Abstract
Drying curves have been obtained from bread samples using an isothermal drying apparatus designed and developed in our laboratory. Previous work showed that Fick's diffusion equation was shown only to predict drying time and not drying rate. The results showed that proper measurement of effective moisture diffusivity under isothermal conditions did not solve the problem of accurately predicting moisture transfer. A first‐order irreversible kinetic model was developed to predict moisture loss during isothermal drying by modeling evaporation during drying. The drying curves obtained from the isothermal drying experiments were analyzed to determine the first‐order rate constant. The first‐order rate constant at temperatures between 40 and 70°C ranged from 0.04 s−1 to 0.19 s−1, and the activation energy determined by Arrhenius analysis was 48.7 kJ/mol. The rate equation was shown to impressively predict drying of bread samples throughout the entire moisture range, from 0.9 to 0.002 g/g dry solid.
Introduction
In the literature, many mathematical models have been proposed to model drying. It is preferable that the mathematical form(s) represent the physical behavior. Significant effort have taken place by Tong and his associates to better understand the mechanisms which govern the drying of hygroscopic porous materials.Citation1–9 Pre‐gelatinized dough (or bread) samples were used in all these studies.
Tong and LundCitation[4] modeled the simultaneous heat and moisture transfer in bread during microwave heating. The input parameters, including thermal physical properties, dielectric properties, transfer coefficients at the boundary and effective moisture diffusivity were determined experimentally as a function of temperature and moisture content. Fick's second law equation is the most widely used equation to model moisture transfer during drying; however, this diffusion equation failed to fully describe the drying characteristics of bread especially under prolonged heating.
LouvetCitation[2] studied the drying rates of pre‐gelatinized dough samples during microwave heating at different power levels with and without the presence of saturated steam at the surface. No significant difference in drying rate was observed when the remaining drying parameters, e.g., temperature history, sample size, and microwave power were kept constant. Since the drying rate would have been affected by the boundary conditions if the drying had been diffusion limited, it was suggested that there would be another mechanism that dictated the drying of bread under microwave environments. The author further hypothesized that drying of bread could have been limited by the availability of the enthalpy of vaporization since the drying rate increased with increasing microwave power even when the temperature histories of the samples were quite similar.

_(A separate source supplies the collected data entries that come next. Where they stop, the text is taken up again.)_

import Summits.FinalStateConjecture.FinalStateConjecture.Theorems.EIHFluxBalanceInertialRecessionClamp
import Mathlib.Analysis.InnerProductSpace.Calculus
import Mathlib.Analysis.InnerProductSpace.PiL2
import Literature.Geometry.Lorentzian.Basic

/-!
# Route EIHFluxBalance — `InertialRecession`: the coordinate clamp field on `E3`

Helper file for the crux `stmt-FinalStateConjecture-10166`
(`Summit.FinalStateConjecture.FinalStateConjecture.Theses.EIHFluxBalance.InertialRecession`).

The hole charts of the re-charting must be defined on WHOLE boosted Kerr exteriors, but far
from the hole the naive Fermi-type placement runs into the other holes (where the lab chart is
not defined). The rest offsets are therefore clamped, at lab time `t`, into the cube of side
`2ρ(t)` by the **coordinate clamp field** `g(t, z) = ρ(t) · (G̃(z₁/ρ(t)), G̃(z₂/ρ(t)), G̃(z₃/ρ(t)))`
built from the two-sided clamp `G̃` of `…Clamp` (`exists_coordClamp`) and a smooth radius
function `ρ > 0`. This file records its properties, in the form consumed by
`isOpenEmbedding_fibred` (`…Fibred`): joint smoothness, fibrewise injectivity, injectivity of
the fibre differentials (`G̃' > 0`), `g(t, z) = z` on the ball `‖z‖ ≤ ρ(t)/2` (where the chart is
honest), `‖g(t, z)‖ < 2ρ(t)` (the image stays near the hole) and `min(‖z‖, ρ(t)/2) ≤ ‖g(t, z)‖`
(the image stays off the horizon).
-/

noncomputable section

open scoped Topology ContDiff
open Filter Set Function Literature.Geometry.Lorentzian

namespace Summit.FinalStateConjecture.FinalStateConjecture.Theorems

section ClampField

variable {Gt : ℝ → ℝ} {ρ : ℝ → ℝ}

/-- Coordinates of the clamp field: `g(t, z)_k = ρ(t) G̃(z_k/ρ(t))`. [folklore] -/
theorem clampField_apply (t : ℝ) (z : E3) (k : Fin 3) :
    (ρ t • (WithLp.toLp 2 fun k ↦ Gt ((ρ t)⁻¹ * z k) : E3)) k = ρ t * Gt ((ρ t)⁻¹ * z k) := by
  simp

/-- The clamp field is jointly smooth (for smooth `G̃` and smooth `ρ > 0`). [folklore] -/
theorem contDiff_clampField (hGt : ContDiff ℝ ∞ Gt) (hρ : ContDiff ℝ ∞ ρ) (hρ0 : ∀ t, 0 < ρ t) :
    ContDiff ℝ ∞ fun p : ℝ × E3 ↦
      (ρ p.1 • (WithLp.toLp 2 fun k ↦ Gt ((ρ p.1)⁻¹ * p.2 k) : E3)) := by
  have hρ1 : ContDiff ℝ ∞ fun p : ℝ × E3 ↦ ρ p.1 := hρ.comp contDiff_fst
  have hρi : ContDiff ℝ ∞ fun p : ℝ × E3 ↦ (ρ p.1)⁻¹ := hρ1.inv fun p ↦ (hρ0 p.1).ne'
  refine hρ1.smul ?_
  refine contDiff_euclidean.mpr fun k ↦ ?_
  have hk : ContDiff ℝ ∞ fun p : ℝ × E3 ↦ p.2 k :=
    (EuclideanSpace.proj k : E3 →L[ℝ] ℝ).contDiff.comp contDiff_snd
  exact hGt.comp (hρi.mul hk)

/-- Each fibre map `z ↦ g(t, z)` is injective (`G̃` is strictly monotone). [folklore] -/
theorem injective_clampField (hGm : StrictMono Gt) (hρ0 : ∀ t, 0 < ρ t) (t : ℝ) :
    Injective fun z : E3 ↦ (ρ t • (WithLp.toLp 2 fun k ↦ Gt ((ρ t)⁻¹ * z k) : E3)) := by
  intro z z' h
  ext k
  have hk := congrArg (fun w : E3 ↦ w k) h
  simp only [clampField_apply] at hk
  have h1 : Gt ((ρ t)⁻¹ * z k) = Gt ((ρ t)⁻¹ * z' k) := mul_left_cancel₀ (hρ0 t).ne' hk
  have h2 := hGm.injective h1
  exact mul_left_cancel₀ (inv_ne_zero (hρ0 t).ne') h2

/-- Each fibre differential `D(g t)(z)` is injective (`G̃' > 0`: it is diagonal with positive
entries `G̃'(z_k/ρ)`). [folklore] -/
theorem injective_fderiv_clampField' (hGt : ContDiff ℝ ∞ Gt) (hGd : ∀ u, 0 < deriv Gt u)
    (hρ : ContDiff ℝ ∞ ρ) (hρ0 : ∀ t, 0 < ρ t) (t : ℝ) (z : E3) :
    Injective (fderiv ℝ (fun z : E3 ↦ (ρ t • (WithLp.toLp 2 fun k ↦ Gt ((ρ t)⁻¹ * z k) : E3))) z) := by
  set g : E3 → E3 := fun z ↦ ρ t • (WithLp.toLp 2 fun k ↦ Gt ((ρ t)⁻¹ * z k) : E3) with hg
  have hgc : ContDiff ℝ ∞ g := by
    have := contDiff_clampField hGt hρ hρ0
    exact this.comp (contDiff_const.prodMk contDiff_id)
  have hgd : DifferentiableAt ℝ g z := (hgc.differentiable (by simp)).differentiableAt
  -- coordinate `k` of the differential
  have hcoord : ∀ (k : Fin 3) (δ : E3),
      (fderiv ℝ g z δ) k = deriv Gt ((ρ t)⁻¹ * z k) * δ k := by
    intro k δ
    have h1 : fderiv ℝ (fun w ↦ g w k) z = (EuclideanSpace.proj k : E3 →L[ℝ] ℝ).comp (fderiv ℝ g z) :=
      ((EuclideanSpace.proj k : E3 →L[ℝ] ℝ).hasFDerivAt.comp z hgd.hasFDerivAt).fderiv
    have hGdiff : Differentiable ℝ Gt := hGt.differentiable (by simp)
    have h2 : HasDerivAt (fun s : ℝ ↦ ρ t * Gt ((ρ t)⁻¹ * s))
        (ρ t * (deriv Gt ((ρ t)⁻¹ * z k) * ((ρ t)⁻¹ * 1))) (z k) :=
      (((hGdiff _).hasDerivAt).comp (z k) ((hasDerivAt_id (z k)).const_mul _)).const_mul (ρ t)
    have h3 := h2.comp_hasFDerivAt z ((EuclideanSpace.proj k : E3 →L[ℝ] ℝ).hasFDerivAt)
    have hfun : (fun w ↦ g w k) =
        (fun s : ℝ ↦ ρ t * Gt ((ρ t)⁻¹ * s)) ∘ (EuclideanSpace.proj k : E3 →L[ℝ] ℝ) :=
      funext fun w ↦ clampField_apply t w k
    have h4 := DFunLike.congr_fun (h1.symm.trans (hfun ▸ h3.fderiv)) δ
    simp only [ContinuousLinearMap.comp_apply, smul_apply, smul_eq_mul] at h4
    rw [show (EuclideanSpace.proj k : E3 →L[ℝ] ℝ) (fderiv ℝ g z δ) = (fderiv ℝ g z δ) k from rfl,
      show (EuclideanSpace.proj k : E3 →L[ℝ] ℝ) δ = δ k from rfl] at h4
    rw [h4]
    field_simp [(hρ0 t).ne']
  intro δ δ' h
  rw [← sub_eq_zero] at h ⊢
  rw [← map_sub] at h
  ext k
  have hk := congrArg (fun w : E3 ↦ w k) h
  simp only at hk
  rw [hcoord k] at hk
  rcases mul_eq_zero.mp hk with h0 | h0
  · exact absurd h0 (hGd _).ne'
  · simpa using h0

/-- On the ball `‖z‖ ≤ ρ(t)/2` the clamp field is the identity. [folklore] -/
theorem clampField_eq_self (hGid : ∀ u, |u| ≤ 1 / 2 → Gt u = u) (hρ0 : ∀ t, 0 < ρ t) (t : ℝ)
    {z : E3} (hz : ‖z‖ ≤ ρ t / 2) :
    (ρ t • (WithLp.toLp 2 fun k ↦ Gt ((ρ t)⁻¹ * z k) : E3)) = z := by
  ext k
  rw [clampField_apply]
  have hk : |z k| ≤ ‖z‖ := by
    have := PiLp.norm_apply_le z k
    rwa [Real.norm_eq_abs] at this
  have h1 : |(ρ t)⁻¹ * z k| ≤ 1 / 2 := by
    rw [abs_mul, abs_inv, abs_of_pos (hρ0 t)]
    rw [inv_mul_le_iff₀ (hρ0 t)]
    linarith
  rw [hGid _ h1]
  field_simp [(hρ0 t).ne']

/-- The clamp field lands in the cube: `‖g(t, z)‖ < 2ρ(t)` (`|G̃| < 1` coordinatewise,
`√3 < 2`). [folklore] -/
theorem norm_clampField_lt (hGlt : ∀ u, |Gt u| < 1) (hρ0 : ∀ t, 0 < ρ t) (t : ℝ) (z : E3) :
    ‖(ρ t • (WithLp.toLp 2 fun k ↦ Gt ((ρ t)⁻¹ * z k) : E3))‖ < 2 * ρ t := by
  set w : E3 := ρ t • (WithLp.toLp 2 fun k ↦ Gt ((ρ t)⁻¹ * z k) : E3) with hw
  have hk : ∀ k, ‖w k‖ ^ 2 ≤ ρ t ^ 2 := by
    intro k
    rw [hw, clampField_apply, Real.norm_eq_abs, abs_mul, abs_of_pos (hρ0 t)]
    have := hGlt ((ρ t)⁻¹ * z k)
    have h0 : 0 ≤ |Gt ((ρ t)⁻¹ * z k)| := abs_nonneg _
    have h1 : |Gt ((ρ t)⁻¹ * z k)| ^ 2 ≤ 1 ^ 2 := pow_le_pow_left₀ h0 this.le 2
    calc (ρ t * |Gt ((ρ t)⁻¹ * z k)|) ^ 2 = ρ t ^ 2 * |Gt ((ρ t)⁻¹ * z k)| ^ 2 := by ring
      _ ≤ ρ t ^ 2 * 1 ^ 2 := mul_le_mul_of_nonneg_left h1 (sq_nonneg _)
      _ = ρ t ^ 2 := by ring
  have hsum : ∑ k : Fin 3, ‖w k‖ ^ 2 ≤ 3 * ρ t ^ 2 := by
    calc ∑ k : Fin 3, ‖w k‖ ^ 2 ≤ ∑ _k : Fin 3, ρ t ^ 2 := Finset.sum_le_sum fun k _ ↦ hk k
      _ = 3 * ρ t ^ 2 := by simp
  rw [EuclideanSpace.norm_eq]
  calc √(∑ k : Fin 3, ‖w k‖ ^ 2) ≤ √(3 * ρ t ^ 2) := Real.sqrt_le_sqrt hsum
    _ < 2 * ρ t := by
        rw [Real.sqrt_lt' (by linarith [hρ0 t])]
        nlinarith [hρ0 t]

/-- The clamp field stays off the centre: `min(‖z‖, ρ(t)/2) ≤ ‖g(t, z)‖` (either all
`|z_k| ≤ ρ/2` and `g(t, z) = z`, or some `|g(t, z)_k| > ρ/2`). [folklore] -/
theorem min_le_norm_clampField' (hGid : ∀ u, |u| ≤ 1 / 2 → Gt u = u)
    (hGgt : ∀ u, 1 / 2 < |u| → 1 / 2 < |Gt u|) (hρ0 : ∀ t, 0 < ρ t) (t : ℝ) (z : E3) :
    min ‖z‖ (ρ t / 2) ≤ ‖(ρ t • (WithLp.toLp 2 fun k ↦ Gt ((ρ t)⁻¹ * z k) : E3))‖ := by
  set w : E3 := ρ t • (WithLp.toLp 2 fun k ↦ Gt ((ρ t)⁻¹ * z k) : E3) with hw
  by_cases h : ∀ k : Fin 3, |z k| ≤ ρ t / 2
  · -- all coordinates small: `g = z`
    have hwz : w = z := by
      ext k
      rw [hw, clampField_apply]
      have h1 : |(ρ t)⁻¹ * z k| ≤ 1 / 2 := by
        rw [abs_mul, abs_inv, abs_of_pos (hρ0 t), inv_mul_le_iff₀ (hρ0 t)]
        linarith [h k]
      rw [hGid _ h1]
      field_simp [(hρ0 t).ne']
    rw [hwz]
    exact min_le_left _ _
  · obtain ⟨k, hk⟩ := not_forall.mp h
    have hk : ρ t / 2 < |z k| := not_le.mp hk
    have h1 : 1 / 2 < |(ρ t)⁻¹ * z k| := by
      rw [abs_mul, abs_inv, abs_of_pos (hρ0 t), lt_inv_mul_iff₀ (hρ0 t)]
      linarith
    have h2 := hGgt _ h1
    have h3 : ρ t / 2 < ‖w k‖ := by
      rw [hw, clampField_apply, Real.norm_eq_abs, abs_mul, abs_of_pos (hρ0 t)]
      have := mul_lt_mul_of_pos_left h2 (hρ0 t)
      linarith
    have h4 : ‖w k‖ ≤ ‖w‖ := PiLp.norm_apply_le w k
    exact (min_le_right _ _).trans (h3.le.trans h4)

/-- The clamp field is norm non-increasing coordinatewise: `‖g(t, z)‖ ≤ ‖z‖` (`|G̃ u| ≤ |u|`).
[folklore] -/
theorem norm_clampField_le (hGle : ∀ u, |Gt u| ≤ |u|) (hρ0 : ∀ t, 0 < ρ t) (t : ℝ) (z : E3) :
    ‖(ρ t • (WithLp.toLp 2 fun k ↦ Gt ((ρ t)⁻¹ * z k) : E3))‖ ≤ ‖z‖ := by
  set w : E3 := ρ t • (WithLp.toLp 2 fun k ↦ Gt ((ρ t)⁻¹ * z k) : E3) with hw
  have hk : ∀ k, ‖w k‖ ^ 2 ≤ ‖z k‖ ^ 2 := by
    intro k
    rw [hw, clampField_apply, Real.norm_eq_abs, Real.norm_eq_abs, abs_mul, abs_of_pos (hρ0 t)]
    have h1 := hGle ((ρ t)⁻¹ * z k)
    rw [abs_mul, abs_inv, abs_of_pos (hρ0 t)] at h1
    have h2 : ρ t * |Gt ((ρ t)⁻¹ * z k)| ≤ |z k| := by
      have := mul_le_mul_of_nonneg_left h1 (hρ0 t).le
      rwa [← mul_assoc, mul_inv_cancel₀ (hρ0 t).ne', one_mul] at this
    have h0 : 0 ≤ ρ t * |Gt ((ρ t)⁻¹ * z k)| := mul_nonneg (hρ0 t).le (abs_nonneg _)
    nlinarith
  rw [EuclideanSpace.norm_eq, EuclideanSpace.norm_eq]
  exact Real.sqrt_le_sqrt (Finset.sum_le_sum fun k _ ↦ hk k)

end ClampField

/-! ### Registered forms -/

/-- Registered sub-goal form (stub `injective_fderiv_clampField` of the crux item) of
`injective_fderiv_clampField'`. [folklore] -/
theorem injective_fderiv_clampField : ∀ {Gt ρ : ℝ → ℝ}, ContDiff ℝ ((⊤ : ℕ∞) : WithTop ℕ∞) Gt → (∀ u, 0 < deriv Gt u) → ContDiff ℝ ((⊤ : ℕ∞) : WithTop ℕ∞) ρ → (∀ t, 0 < ρ t) → ∀ (t : ℝ) (z : E3), Function.Injective (fderiv ℝ (fun z : E3 ↦ (ρ t • (WithLp.toLp 2 fun k ↦ Gt ((ρ t)⁻¹ * z k) : E3))) z) :=
  fun hGt hGd hρ hρ0 t z ↦ injective_fderiv_clampField' hGt hGd hρ hρ0 t z

/-- Registered sub-goal form (stub `min_le_norm_clampField` of the crux item) of
`min_le_norm_clampField'`. [folklore] -/
theorem min_le_norm_clampField : ∀ {Gt ρ : ℝ → ℝ}, (∀ u, |u| ≤ 1 / 2 → Gt u = u) → (∀ u, 1 / 2 < |u| → 1 / 2 < |Gt u|) → (∀ t, 0 < ρ t) → ∀ (t : ℝ) (z : E3), min ‖z‖ (ρ t / 2) ≤ ‖(ρ t • (WithLp.toLp 2 fun k ↦ Gt ((ρ t)⁻¹ * z k) : E3))‖ :=
  fun hGid hGgt hρ0 t z ↦ min_le_norm_clampField' hGid hGgt hρ0 t z

end Summit.FinalStateConjecture.FinalStateConjecture.Theorems

end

Tong et al.Citation[1] measured the pressure profiles in bread samples as a function of sample porosity during microwave heating and observed negligible pressure gradient when the porosity was greater than 0.3. GoedekenCitation[5] noticed that there was a minute increase in vapor pressure inside a closed bread dough sample during microwave baking. However, the pressure difference quickly disappeared when the dough ruptured and became bread. Both studies suggested that the rate of vaporization of water is slower than the rate of vapor migration, and therefore the drying of bread is vaporization limited.
Finally, Parent et al.Citation[3] measured the moisture profiles in bread of infinite cylinders during microwave heating along with convective hot air. Unlike the isothermal drying apparatus developed recently,Citation[9] in this study there was no control of the microwave energy input so the samples being dried were at 100°C. Completely different from convective drying, the rate of moisture loss was the same throughout the entire sample, with the rate being slightly greater at the center than at the surface. The most accurate method to determine the mechanism of moisture transfer is to observe the profile of moisture loss throughout the thickness of the sample, with a parabolic moisture profile indicating a diffusion mechanism.Citation[10] So from the uniform moisture loss profiles with time measured during isothermal drying of bread, the diffusion model would not predict such behavior. Using a simplified model with moisture transfer limited by the vaporization process, the authors successfully predicted the moisture profiles in bread.Citation[3] GoedekenCitation[5] also applied the vaporization limited theory to accurately calculate the moisture loss of bread dough during microwave baking. The existence of pseudo‐wet‐bulb temperatures of bread during convective drying suggests that available latent heat of vaporization is the limiting mechanism.Citation[8]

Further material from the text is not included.